• [What you are asked to do]
Among the lines below, take the one holding "rw [preimage_eq_image_ι_of_isIso_morphismRestrict τ₁", the one holding "set v : X₁ := τ₂ (e₁.hom y) with hv", and all lines between them. Set them down exactly.

• [Supplied data]
------------------------------------------------

import Summits.Ventures.AbcSig.Rows.TemplateC2a
import Summits.Ventures.AbcSig.Levels.N134
import Summits.Ventures.AbcSig.Levels.N2144

/-!
# Venture AbcSig — ROW `C2aL67A3`: `xⁿ + 2^a·67^m·yⁿ = z²`, class `a 3` (GENERATED by plean/leanrow.py)

HONEST FRAMING. A row of a COMPUTATION cell (`pub-abcsig`); a CONDITIONAL theorem, no claim on ABC or any summit.
Hypotheses: `BS04Package` (CITED), `DataComplete` at levels [134, 2144] (COMPUTED, two-engine certified
level files), and the listed per-orbit exclusions `hX_…` (CITED; the
row's R5 cell names each). Everything else is kernel-checked (`Rows/TemplateC2a.lean`, `Levels/N….lean`). Exponent
range: prime `n ≥ 11`, `n ≠ 67`, n ∉ [11, 13, 17]; `B = 2^a 67^m` with `a, m < n` (n-th-power free).
Row of record:  (sha256 ; SIGNED 2026-08-22T09:36:35Z by referee (ref-g5)); its R0: THEOREM for primes n >= 11, n not in [11, 13, 17] (uses CITED facts); the survivors [11, 13, 17] need M4 (Kraus) / stay open — class: REPRODUCTION candidate of . Exponents left open by the row of record are excluded here via ; kernel-sieve residuals the row of record closes by a cell module (M6 Eisenstein / M4 Kraus certificates) appear as CITED hypotheses .
-/

namespace Summit.Ventures.AbcSig

/-- Row `C2aL67A3` (see module docstring). -/
theorem row_C2aL67A3 (M : NewformModel) (hP : M.BS04Package)
    (hD134 : M.DataComplete 134 level134Orbits) (hD2144 : M.DataComplete 2144 level2144Orbits)
    (n : ℕ) (hn : n.Prime) (hmin : 11 ≤ n) (hnℓ : n ≠ 67) (hres : n ∉ ([11, 13, 17] : List ℕ)) (m : ℕ) (hm : 1 ≤ m) (hmn : m < n)
    
    (x y z : ℤ) (hxy1 : x * y ≠ 1) (hxy2 : x * y ≠ -1) : ¬ IsPrimitiveSolution 1 (2 ^ 3 * 67 ^ m) 1 n x y z := by
  have hℓ : Nat.Prime 67 := by norm_num
  have h7 : 7 ≤ n := by omega
  have hS134 :=
    (level134_sieve n hn h7 (fun o => M.Excludes 134 o (famB (2 ^ 3 * 67 ^ m) n (fun _ _ => True))) (fun h => absurd h (by simp only [List.mem_cons, List.not_mem_nil, or_false] at hres ⊢; omega)))
  have hS2144 :=
    (level2144_sieve n hn h7 (fun o => M.Excludes 2144 o (famB (2 ^ 3 * 67 ^ m) n (fun _ _ => True))) (fun h => absurd h (by simp only [List.mem_cons, List.not_mem_nil, or_false] at hres ⊢; omega)) (fun h => absurd h (by simp only [List.mem_cons, List.not_mem_nil, or_false] at hres ⊢; omega)) (fun h => absurd h (by simp only [List.mem_cons, List.not_mem_nil, or_false] at hres ⊢; omega)) (fun h => absurd h (by simp only [List.mem_cons, List.not_mem_nil, or_false] at hres ⊢; omega)))
  exact rowC2a_a3 67 hℓ (by norm_num) M hP n hn h7 hnℓ hD2144 hD134 m hm hmn
    hS2144
    hS134 x y z hxy1 hxy2

end Summit.Ventures.AbcSig
/-- The induction behind `points_loop`, on the number of points. [cite: BierstoneGrigorievMilmanWlodarczyk2011, §4 Step 2b] -/
private theorem points_loop_aux {E₀ : Scheme.{u}} {H₀ : E₀.IdealSheafData} (n : ℕ) :
    ∀ {E : Scheme.{u}} [IsIntegral E] [IsNoetherian E] {ρ : E ⟶ E₀} {H D : E.IdealSheafData}
      {L : List (E.IdealSheafData × ℕ)} (_S : HostState H D L) (_hseq : IsPureWeightedSeq 2 ρ H₀ H)
      (_hexc : Scheme.IsExcellent E) (_hdim : topologicalKrullDim E ≤ 3)
      (_hcurve : ∀ x ∈ D.support, x ∈ (monomialIdeal L).support → 1 < Order.coheight x)
      {Z : Scheme.{u}} [IsNoetherian Z] (e : D.subscheme ≅ Z) {C : Z.IdealSheafData} (_hC : Scheme.IsRegular C.subscheme)
      {Zs : List (Closeds Z)} (_hlen : Zs.length = n) (_hne : Zs ≠ []) (_hP : IsPiecePartition C Zs)
      (_hpt : ∀ W ∈ Zs, ∃ ξ : Z, (W : Set Z) = {ξ} ∧
        e.inv ξ ∈ (((monomialIdeal L).comap D.subschemeι).support : Set D.subscheme))
      {Z₁ : Scheme.{u}} {τ : Z₁ ⟶ Z} (_hτ : IsBlowup τ C),
      ∃ (E₁ : Scheme.{u}) (_ : IsIntegral E₁) (_ : IsNoetherian E₁) (ρ₁ : E₁ ⟶ E₀) (H₁ D₁ : E₁.IdealSheafData)
        (L₁ : List (E₁.IdealSheafData × ℕ)) (_ : HostState H₁ D₁ L₁) (e₁ : D₁.subscheme ≅ Z₁),
        IsPureWeightedSeq 2 ρ₁ H₀ H₁ ∧ Scheme.IsExcellent E₁ ∧ topologicalKrullDim E₁ ≤ 3 ∧
        (∀ x ∈ D₁.support, x ∈ (monomialIdeal L₁).support → 1 < Order.coheight x) ∧
        (∀ y : D₁.subscheme, y ∈ (((monomialIdeal L₁).comap D₁.subschemeι).support : Set D₁.subscheme) →
            e.inv (τ (e₁.hom y)) ∈ (((monomialIdeal L).comap D.subschemeι).support : Set D.subscheme)) ∧
        (∀ y : D₁.subscheme, τ (e₁.hom y) ∉ (C.support : Set Z) →
            e.inv (τ (e₁.hom y)) ∈ (((monomialIdeal L).comap D.subschemeι).support : Set D.subscheme) →
              y ∈ (((monomialIdeal L₁).comap D₁.subschemeι).support : Set D₁.subscheme)) := by
  induction n with
  | zero =>
    intro E _ _ ρ H D L S hseq hexc hdim hcurve Z _ e C hC Zs hlen hne
    exact absurd (List.eq_nil_of_length_eq_zero hlen) hne
  | succ n ih =>
    intro E _ _ ρ H D L S hseq hexc hdim hcurve Z _ e C hC Zs hlen hne hP hpt Z₁ τ hτ
    obtain ⟨W, Zs', rfl⟩ : ∃ W Zs', Zs = W :: Zs' := by
      cases Zs with
      | nil => exact absurd rfl hne
      | cons W Zs' => exact ⟨W, Zs', rfl⟩
    have hlen' : Zs'.length = n := by simpa using hlen
    -- the first piece: a closed point over the trace
    obtain ⟨ξ, hWξ, hξT⟩ := hpt W List.mem_cons_self
    have hξc : IsClosed ({ξ} : Set Z) := hWξ ▸ W.isClosed
    have hWeq : W = (⟨{ξ}, hξc⟩ : Closeds Z) := Closeds.ext hWξ
    by_cases hnil : Zs' = []
    · /- ONE piece: `C = 𝓘({ξ})` -/
      subst hnil
      have hCW : C = vanishingIdeal W := by
        rw [← prod_pieceIdeals_eq_of_isRegular hC hP]; simp [pieceIdeals]
      have hτ' : IsBlowup τ (vanishingIdeal ⟨{ξ}, hξc⟩) := by rwa [hCW, hWeq] at hτ
      obtain ⟨E₁, hint, hnoeth, ρ₁, H₁, D₁, L₁, S₁, e₁, hseq₁, hexc₁, hdim₁, hcurve₁, hU, hL⟩ :=
        S.point_step hseq hexc hdim hcurve e hξc hξT hτ'
      refine ⟨E₁, hint, hnoeth, ρ₁, H₁, D₁, L₁, S₁, e₁, hseq₁, hexc₁, hdim₁, hcurve₁, hU, fun y hy hyT => hL y ?_ hyT⟩
      intro h
      apply hy
      rw [hCW, hWeq, Scheme.IdealSheafData.coe_support_vanishingIdeal]
      exact h
    · /- SEVERAL pieces: peel the first point -/
      obtain ⟨X₁, τ₁, τ₂, hcomp, hτ₁, -, hiso, -, -, hτ₂, hC₁, hP₁⟩ := hτ.exists_comp_eq_of_isPiecePartition_cons hC hP
      have hτ₁' : IsBlowup τ₁ (vanishingIdeal ⟨{ξ}, hξc⟩) := by rwa [hWeq] at hτ₁
      obtain ⟨E', hint', hnoeth', ρ', H', D', L', S', e', hseq', hexc', hdim', hcurve', hU', hL'⟩ :=
        S.point_step hseq hexc hdim hcurve e hξc hξT hτ₁'
      haveI := hint'
      haveI := hnoeth'
      haveI : IsNoetherian X₁ := isNoetherian_of_isBlowup hτ₁
      haveI := hiso
      -- the remaining points, pulled back: single closed points over the new trace
      have hpt₁ : ∀ W₁ ∈ Zs'.map (fun W₀ : Closeds Z => W₀.preimage τ₁.continuous), ∃ ξ₁ : X₁, (W₁ : Set X₁) = {ξ₁} ∧
          e'.inv ξ₁ ∈ (((monomialIdeal L').comap D'.subschemeι).support : Set D'.subscheme) := by
        intro W₁ hW₁
        obtain ⟨W₂, hW₂, rfl⟩ := List.mem_map.mp hW₁
        obtain ⟨ξ₂, hW₂ξ, hξ₂T⟩ := hpt W₂ (List.mem_cons_of_mem _ hW₂)
        -- `ξ₂ ≠ ξ` (disjoint pieces), so `τ₁` is an isomorphism over a neighbourhood of `ξ₂`
        have hξ₂ξ : ξ₂ ≠ ξ := by
          intro h
          have hd := hP.disjoint_of_mem_tail hW₂
          rw [hWξ, hW₂ξ, h] at hd
          exact Set.disjoint_singleton.mp hd rfl
        have hξ₂U : ξ₂ ∈ (W.compl : Set Z) := by
          rw [Closeds.coe_compl, hWξ]
          exact hξ₂ξ
        obtain ⟨ξ₁, hξ₁⟩ := exists_apply_eq_of_isIso_morphismRestrict τ₁ W.compl hξ₂U
        -- the fibre over `ξ₂` is the single point `ξ₁`
        have hfib : (τ₁ ⁻¹' ({ξ₂} : Set Z)) = {ξ₁} := by
          refine Set.Subsingleton.eq_singleton_of_mem ?_ (show τ₁ ξ₁ ∈ ({ξ₂} : Set Z) from hξ₁)
          rw [preimage_eq_image_ι_of_isIso_morphismRestrict τ₁ W.compl (Set.singleton_subset_iff.mpr hξ₂U)]
          exact ((Set.subsingleton_singleton.preimage (Scheme.Opens.ι _).isOpenEmbedding.injective).preimage
            (τ₁ ∣_ W.compl).homeomorph.injective).image _
        refine ⟨ξ₁, ?_, ?_⟩
        · rw [Closeds.coe_preimage, hW₂ξ, hfib]
        · -- LOWER, off the fibre over `ξ`
          apply hL' (e'.inv ξ₁)
          · rw [hom_inv_apply, hξ₁]; exact hξ₂ξ
          · rw [hom_inv_apply, hξ₁]; exact hξ₂T
      have hne₁ : Zs'.map (fun W₀ : Closeds Z => W₀.preimage τ₁.continuous) ≠ [] := by simpa using hnil
      have hlen₁ : (Zs'.map (fun W₀ : Closeds Z => W₀.preimage τ₁.continuous)).length = n := by simpa using hlen'
      obtain ⟨E₁, hint₁, hnoeth₁, ρ₁, H₁, D₁, L₁, S₁, e₁, hseq₁, hexc₁, hdim₁, hcurve₁, hU₁, hL₁⟩ :=
        ih S' hseq' hexc' hdim' hcurve' e' hC₁ hlen₁ hne₁ hP₁ hpt₁ hτ₂
      refine ⟨E₁, hint₁, hnoeth₁, ρ₁, H₁, D₁, L₁, S₁, e₁, hseq₁, hexc₁, hdim₁, hcurve₁, fun y hy => ?_,
        fun y hyC hyT => ?_⟩
      · -- UPPER composes
        have h2 := hU' (e'.inv (τ₂ (e₁.hom y))) (hU₁ y hy)
        have hc : τ₁ (τ₂ (e₁.hom y)) = τ (e₁.hom y) := by rw [← hcomp, Scheme.Hom.comp_apply]
        rwa [hom_inv_apply, hc] at h2
      · -- LOWER composes: `τ (e₁ y) = τ₁ v` with `v := τ₂ (e₁ y)` off `V(C) = W ∪ ⋃ Zs'`
        set v : X₁ := τ₂ (e₁.hom y) with hv
        have hτv : τ₁ v = τ (e₁.hom y) := by rw [hv, ← Scheme.Hom.comp_apply, hcomp]
        have hvξ : τ₁ v ≠ ξ := by
          intro h
          apply hyC
          rw [← hτv, ← hP.2]
          exact Set.mem_iUnion₂.mpr ⟨W, List.mem_cons_self, by rw [hWξ]; exact h⟩
        have hu : e'.inv v ∈ (((monomialIdeal L').comap D'.subschemeι).support : Set D'.subscheme) := by
          apply hL' (e'.inv v)
          · rw [hom_inv_apply]; exact hvξ
          · rw [hom_inv_apply, hτv]; exact hyT
        refine hL₁ y ?_ hu
        -- `v ∉ V(C₁) = τ₁⁻¹(⋃ Zs')`
        rw [← hP₁.2]
        intro hmem
        obtain ⟨W₁, hW₁, hvW₁⟩ := Set.mem_iUnion₂.mp hmem
        obtain ⟨W₂, hW₂, rfl⟩ := List.mem_map.mp hW₁
        apply hyC
        rw [← hτv, ← hP.2]
        exact Set.mem_iUnion₂.mpr ⟨W₂, List.mem_cons_of_mem _ hW₂, hvW₁⟩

------------------------------------------------

• [Response to this task]
          rw [preimage_eq_image_ι_of_isIso_morphismRestrict τ₁ W.compl (Set.singleton_subset_iff.mpr hξ₂U)]
          exact ((Set.subsingleton_singleton.preimage (Scheme.Opens.ι _).isOpenEmbedding.injective).preimage
            (τ₁ ∣_ W.compl).homeomorph.injective).image _
        refine ⟨ξ₁, ?_, ?_⟩
        · rw [Closeds.coe_preimage, hW₂ξ, hfib]
        · -- LOWER, off the fibre over `ξ`
          apply hL' (e'.inv ξ₁)
          · rw [hom_inv_apply, hξ₁]; exact hξ₂ξ
          · rw [hom_inv_apply, hξ₁]; exact hξ₂T
      have hne₁ : Zs'.map (fun W₀ : Closeds Z => W₀.preimage τ₁.continuous) ≠ [] := by simpa using hnil
      have hlen₁ : (Zs'.map (fun W₀ : Closeds Z => W₀.preimage τ₁.continuous)).length = n := by simpa using hlen'
      obtain ⟨E₁, hint₁, hnoeth₁, ρ₁, H₁, D₁, L₁, S₁, e₁, hseq₁, hexc₁, hdim₁, hcurve₁, hU₁, hL₁⟩ :=
        ih S' hseq' hexc' hdim' hcurve' e' hC₁ hlen₁ hne₁ hP₁ hpt₁ hτ₂
      refine ⟨E₁, hint₁, hnoeth₁, ρ₁, H₁, D₁, L₁, S₁, e₁, hseq₁, hexc₁, hdim₁, hcurve₁, fun y hy => ?_,
        fun y hyC hyT => ?_⟩
      · -- UPPER composes
        have h2 := hU' (e'.inv (τ₂ (e₁.hom y))) (hU₁ y hy)
        have hc : τ₁ (τ₂ (e₁.hom y)) = τ (e₁.hom y) := by rw [← hcomp, Scheme.Hom.comp_apply]
        rwa [hom_inv_apply, hc] at h2
      · -- LOWER composes: `τ (e₁ y) = τ₁ v` with `v := τ₂ (e₁ y)` off `V(C) = W ∪ ⋃ Zs'`
        set v : X₁ := τ₂ (e₁.hom y) with hv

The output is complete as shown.